Para cultivar os cortes submandibulares, primeiro, adicione 1,5 mililitros de meio RPMI aos poços de uma placa de seis poços. Coloque filtros de 0,4 micrômetro nos poços. Em seguida, com a ajuda de um pincel, transfira cuidadosamente de uma a seis fatias para cada filtro.
Em seguida, incube a placa a 37 graus Celsius sob 5% de dióxido de carbono. Após irradiar algumas placas experimentais com radiação gama para induzir lesão, devolva as placas à incubadora. Em seguida, encha os poços de uma placa de 24 poços com 500 microlitros de meio de cultura.
Com um pincel, levante as fatias do filtro e submerja-as suavemente nos poços. Incubar as fatias nas manchas nucleares relevantes. Em seguida, incube as fatias com anticorpos por duas horas a 37 graus Celsius sob agitação suave.
Submergir as fatias em meios de cultura três vezes para lavá-las. Deixe as fatias incubar em cada solução de lavagem durante 10 minutos à temperatura ambiente sob agitação suave. Em seguida, use pinças para remover a fita de um espaçador de imagem de dupla face.
Coloque o espaçador no fundo de uma placa de seis poços com fundo de vidro e, em seguida, pipete 50 microlitros de mídia para o espaço no centro do espaçador. Coloque a fatia na mídia garantindo que ela fique plana. Em seguida, com uma pipeta, remova cuidadosamente 20 microlitros da mídia do vão.
Use pinças para remover cuidadosamente a fita do lado superior do espaçador e coloque uma tampa circular de 25 milímetros sobre ele. Pressione ao redor das bordas do espaçador para garantir a fixação firme da tampa. Imagem do corte em um microscópio confocal.

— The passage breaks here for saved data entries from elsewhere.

/-- **Decay along the imaginary axis (anisotropic type).** An entire `ρ` with
`‖ρ(z)‖ ≤ C e^{R‖z‖ + T|Im z|}` (`R, T ≥ 0`) and `‖ρ(x)‖ ≤ C' e^{-ax}` for `x ≥ 0` with `a > R`
satisfies `‖ρ(±iy)‖ ≤ max C C' · e^{-Vy}` (`y ≥ 0`) for every `V ≥ 0`: Phragmén–Lindelöf in the
sector `0 ≤ arg z ≤ π − θ₀` (resp. `θ₀ − π ≤ arg z ≤ 0`) for `ρ(z) e^{(a ∓ iV) z}`, the angle
`θ₀` chosen with `a cos θ₀ − (V + T) sin θ₀ ≥ R`. [cite: Boas1954, §5.4] -/
theorem norm_le_exp_neg_of_decay_aniso {ρ : ℂ → ℂ} (hρ : Differentiable ℂ ρ) {C R T : ℝ}
    (hR0 : 0 ≤ R) (hT : 0 ≤ T) (hC : ∀ z, ‖ρ z‖ ≤ C * Real.exp (R * ‖z‖ + T * |z.im|))
    {C' a : ℝ} (ha : R < a) (hdec : ∀ x : ℝ, 0 ≤ x → ‖ρ x‖ ≤ C' * Real.exp (-(a * x)))
    {V : ℝ} (hV : 0 ≤ V) {y : ℝ} (hy : 0 ≤ y) :
    ‖ρ (y * I)‖ ≤ max C C' * Real.exp (-(V * y)) ∧
      ‖ρ (-(y * I))‖ ≤ max C C' * Real.exp (-(V * y)) := by
  obtain ⟨θ₀, hθ0, hθhalf, hIN⟩ := exists_angle_of_lt hR0 ha (add_nonneg hV hT)
  have hC0 : 0 ≤ C := nonneg_of_norm_le_exp_aniso hC
  have hCiso := norm_le_exp_of_aniso hT hC
  have hpi := Real.two_le_pi
  have hsinθ₀ : 0 ≤ Real.sin θ₀ := (Real.sin_pos_of_pos_of_lt_pi hθ0 (by linarith)).le
  set α : ℝ := Real.pi - θ₀ with hα
  have hα0 : 0 < α := by rw [hα]; linarith
  have hαπ : α < Real.pi := by rw [hα]; linarith
  have hcosα : Real.cos α = -Real.cos θ₀ := by rw [hα, Real.cos_pi_sub]
  have hsinα : Real.sin α = Real.sin θ₀ := by rw [hα, Real.sin_pi_sub]
  -- norms, real and imaginary parts on rays
  have hnorm_ray : ∀ (r β : ℝ), 0 ≤ r → ‖(r : ℂ) * cexp (β * I)‖ = r := fun r β hr ↦ by
    rw [norm_mul, Complex.norm_exp_ofReal_mul_I, mul_one, Complex.norm_real,
      Real.norm_of_nonneg hr]
  have him_ray' : ∀ (r β : ℝ), ((r : ℂ) * cexp (β * I)).im = r * Real.sin β := by
    intro r β
    rw [Complex.exp_mul_I, ← Complex.ofReal_cos, ← Complex.ofReal_sin]
    simp only [mul_im, add_re, add_im, ofReal_re, ofReal_im, I_re, I_im, mul_re]
    ring
  have hre_ray : ∀ (w : ℂ) (r β : ℝ),
      (w * (r * cexp (β * I))).re = r * (w.re * Real.cos β - w.im * Real.sin β) := by
    intro w r β
    rw [Complex.exp_mul_I, ← Complex.ofReal_cos, ← Complex.ofReal_sin]
    simp only [mul_re, mul_im, add_re, add_im, ofReal_re, ofReal_im, I_re, I_im]
    ring
  -- `F_w = ρ · e^{wz}` is entire of exponential type and `‖F_w z‖ = ‖ρ z‖ e^{Re(wz)}`
  have hFd : ∀ w : ℂ, Differentiable ℂ (fun z ↦ ρ z * cexp (w * z)) := fun w ↦
    hρ.mul (differentiable_id.const_mul w).cexp
  have hFn : ∀ w z : ℂ, ‖ρ z * cexp (w * z)‖ = ‖ρ z‖ * Real.exp ((w * z).re) := fun w z ↦ by
    rw [norm_mul, Complex.norm_exp]
  have hFb : ∀ w z : ℂ, ‖ρ z * cexp (w * z)‖ ≤ C * Real.exp ((R + T + ‖w‖) * ‖z‖) := by
    intro w z
    rw [hFn]
    have h1 : (w * z).re ≤ ‖w‖ * ‖z‖ := (re_le_norm _).trans (norm_mul_le _ _)
    calc ‖ρ z‖ * Real.exp ((w * z).re) ≤ C * Real.exp ((R + T) * ‖z‖) * Real.exp (‖w‖ * ‖z‖) :=
          mul_le_mul (hCiso z) (Real.exp_le_exp.2 h1) (Real.exp_pos _).le (by positivity)
      _ = C * Real.exp ((R + T + ‖w‖) * ‖z‖) := by rw [mul_assoc, ← Real.exp_add]; ring_nf
  -- on the ray `arg z = 0`: `‖F_w (r)‖ ≤ C'` when `Re w = a`
  have hray0 : ∀ w : ℂ, w.re = a → ∀ r : ℝ, 0 ≤ r → ‖ρ r * cexp (w * r)‖ ≤ max C C' := by
    intro w hw r hr
    rw [hFn, mul_re, ofReal_re, ofReal_im, mul_zero, sub_zero, hw]
    calc ‖ρ r‖ * Real.exp (a * r) ≤ C' * Real.exp (-(a * r)) * Real.exp (a * r) :=
          mul_le_mul_of_nonneg_right (hdec r hr) (Real.exp_pos _).le
      _ = C' := by rw [mul_assoc, ← Real.exp_add, neg_add_cancel, Real.exp_zero, mul_one]
      _ ≤ max C C' := le_max_right _ _
  -- on a ray `arg z = β` with `R + T|sin β| + Re(w e^{iβ}) ≤ 0`: `‖F_w‖ ≤ C`
  have hray1 : ∀ (w : ℂ) (β : ℝ),
      R + T * |Real.sin β| + (w.re * Real.cos β - w.im * Real.sin β) ≤ 0 →
      ∀ r : ℝ, 0 ≤ r → ‖ρ (r * cexp (β * I)) * cexp (w * (r * cexp (β * I)))‖ ≤ max C C' := by
    intro w β hβ r hr
    rw [hFn, hre_ray]
    have hρr : ‖ρ (r * cexp (β * I))‖ ≤ C * Real.exp (r * (R + T * |Real.sin β|)) := by
      have h := hC (r * cexp (β * I))
      rw [hnorm_ray r β hr, him_ray', abs_mul, abs_of_nonneg hr] at h
      convert h using 2; ring
    calc ‖ρ (r * cexp (β * I))‖ * Real.exp (r * (w.re * Real.cos β - w.im * Real.sin β))
        ≤ C * Real.exp (r * (R + T * |Real.sin β|)) *
            Real.exp (r * (w.re * Real.cos β - w.im * Real.sin β)) :=
          mul_le_mul_of_nonneg_right hρr (Real.exp_pos _).le
      _ = C * Real.exp (r * (R + T * |Real.sin β| + (w.re * Real.cos β - w.im * Real.sin β))) := by
          rw [mul_assoc, ← Real.exp_add]; ring_nf
      _ ≤ C * 1 := by
          refine mul_le_mul_of_nonneg_left ?_ hC0
          rw [Real.exp_le_one_iff]
          exact mul_nonpos_of_nonneg_of_nonpos hr hβ
      _ ≤ max C C' := by rw [mul_one]; exact le_max_left _ _
  constructor
  · -- upper half-plane: `w = a - iV`, sector `0 ≤ arg ≤ α`, evaluated at `arg = π/2`
    set w : ℂ := (a : ℂ) - V * I with hw
    have hw_re : w.re = a := by simp [hw]
    have hw_im : w.im = -V := by simp [hw]
    have hcond : R + T * |Real.sin α| + (w.re * Real.cos α - w.im * Real.sin α) ≤ 0 := by
      rw [hw_re, hw_im, hcosα, hsinα, abs_of_nonneg hsinθ₀]; linarith
    have key := PhragmenLindelof.sector_of_norm_le_exp (hFd w) (hFb w) (θ₁ := 0) hα0 hαπ
      (C := max C C') (fun r hr ↦ by simpa using hray0 w hw_re r hr)
      (fun r hr ↦ by simpa using hray1 w α hcond r hr) hy (θ := Real.pi / 2)
      (by positivity) (by rw [hα]; linarith)
    have hI : (y : ℂ) * cexp ((Real.pi / 2 : ℝ) * I) = y * I := by
      rw [Complex.exp_mul_I, ← Complex.ofReal_cos, ← Complex.ofReal_sin, Real.cos_pi_div_two,
        Real.sin_pi_div_two]
      simp
    rw [hI, hFn] at key
    have hre : (w * (y * I)).re = V * y := by
      rw [mul_re, hw_re, hw_im, mul_I_re, mul_I_im, ofReal_re, ofReal_im]; ring
    rw [hre] at key
    calc ‖ρ (y * I)‖ = ‖ρ (y * I)‖ * Real.exp (V * y) * Real.exp (-(V * y)) := by
          rw [mul_assoc, ← Real.exp_add, add_neg_cancel, Real.exp_zero, mul_one]
      _ ≤ max C C' * Real.exp (-(V * y)) :=
          mul_le_mul_of_nonneg_right key (Real.exp_pos _).le
  · -- lower half-plane: `w = a + iV`, sector `θ₀ - π ≤ arg ≤ 0`, evaluated at `arg = -π/2`
    set w : ℂ := (a : ℂ) + V * I with hw
    have hw_re : w.re = a := by simp [hw]
    have hw_im : w.im = V := by simp [hw]
    have hcond : R + T * |Real.sin (θ₀ - Real.pi)| +
        (w.re * Real.cos (θ₀ - Real.pi) - w.im * Real.sin (θ₀ - Real.pi)) ≤ 0 := by
      rw [hw_re, hw_im, Real.cos_sub_pi, Real.sin_sub_pi, abs_neg, abs_of_nonneg hsinθ₀]
      linarith
    have hsum : ((θ₀ - Real.pi : ℝ) : ℂ) + (α : ℂ) = 0 := by
      rw [hα]; push_cast; ring
    have key := PhragmenLindelof.sector_of_norm_le_exp (hFd w) (hFb w) (θ₁ := θ₀ - Real.pi)
      hα0 hαπ (C := max C C') (fun r hr ↦ hray1 w _ hcond r hr)
      (fun r hr ↦ by rw [hsum]; simpa using hray0 w hw_re r hr) hy (θ := -(Real.pi / 2))
      (by linarith) (by rw [hα]; linarith)
    have hI : (y : ℂ) * cexp ((-(Real.pi / 2) : ℝ) * I) = -(y * I) := by
      rw [Complex.exp_mul_I, ← Complex.ofReal_cos, ← Complex.ofReal_sin, Real.cos_neg,
        Real.sin_neg, Real.cos_pi_div_two, Real.sin_pi_div_two]
      simp
    rw [hI, hFn] at key
    have hre : (w * -(y * I)).re = V * y := by
      rw [mul_re, hw_re, hw_im, neg_re, neg_im, mul_I_re, mul_I_im, ofReal_re, ofReal_im]; ring
    rw [hre] at key
    calc ‖ρ (-(y * I))‖ = ‖ρ (-(y * I))‖ * Real.exp (V * y) * Real.exp (-(V * y)) := by
          rw [mul_assoc, ← Real.exp_add, add_neg_cancel, Real.exp_zero, mul_one]
      _ ≤ max C C' * Real.exp (-(V * y)) :=
          mul_le_mul_of_nonneg_right key (Real.exp_pos _).le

Cortes não irradiados da glândula submandibular cultivados por sete dias mantiveram seu sinal de MT e arquitetura epitelial. Entretanto, aos três dias pós-irradiação, observou-se atrofia das células acinares e ductais. Células positivas para caspase foram observadas quatro dias após a irradiação.
H2AX gama elevado foi observado em cortes irradiados, indicativos de danos in vivo ao DNA. Imagens em tempo real de macrófagos confirmaram a fagocitose das células epiteliais no modelo de cultura de corte. Células individuais podem ser detectadas e segmentadas para posterior análise do comportamento celular, como migração.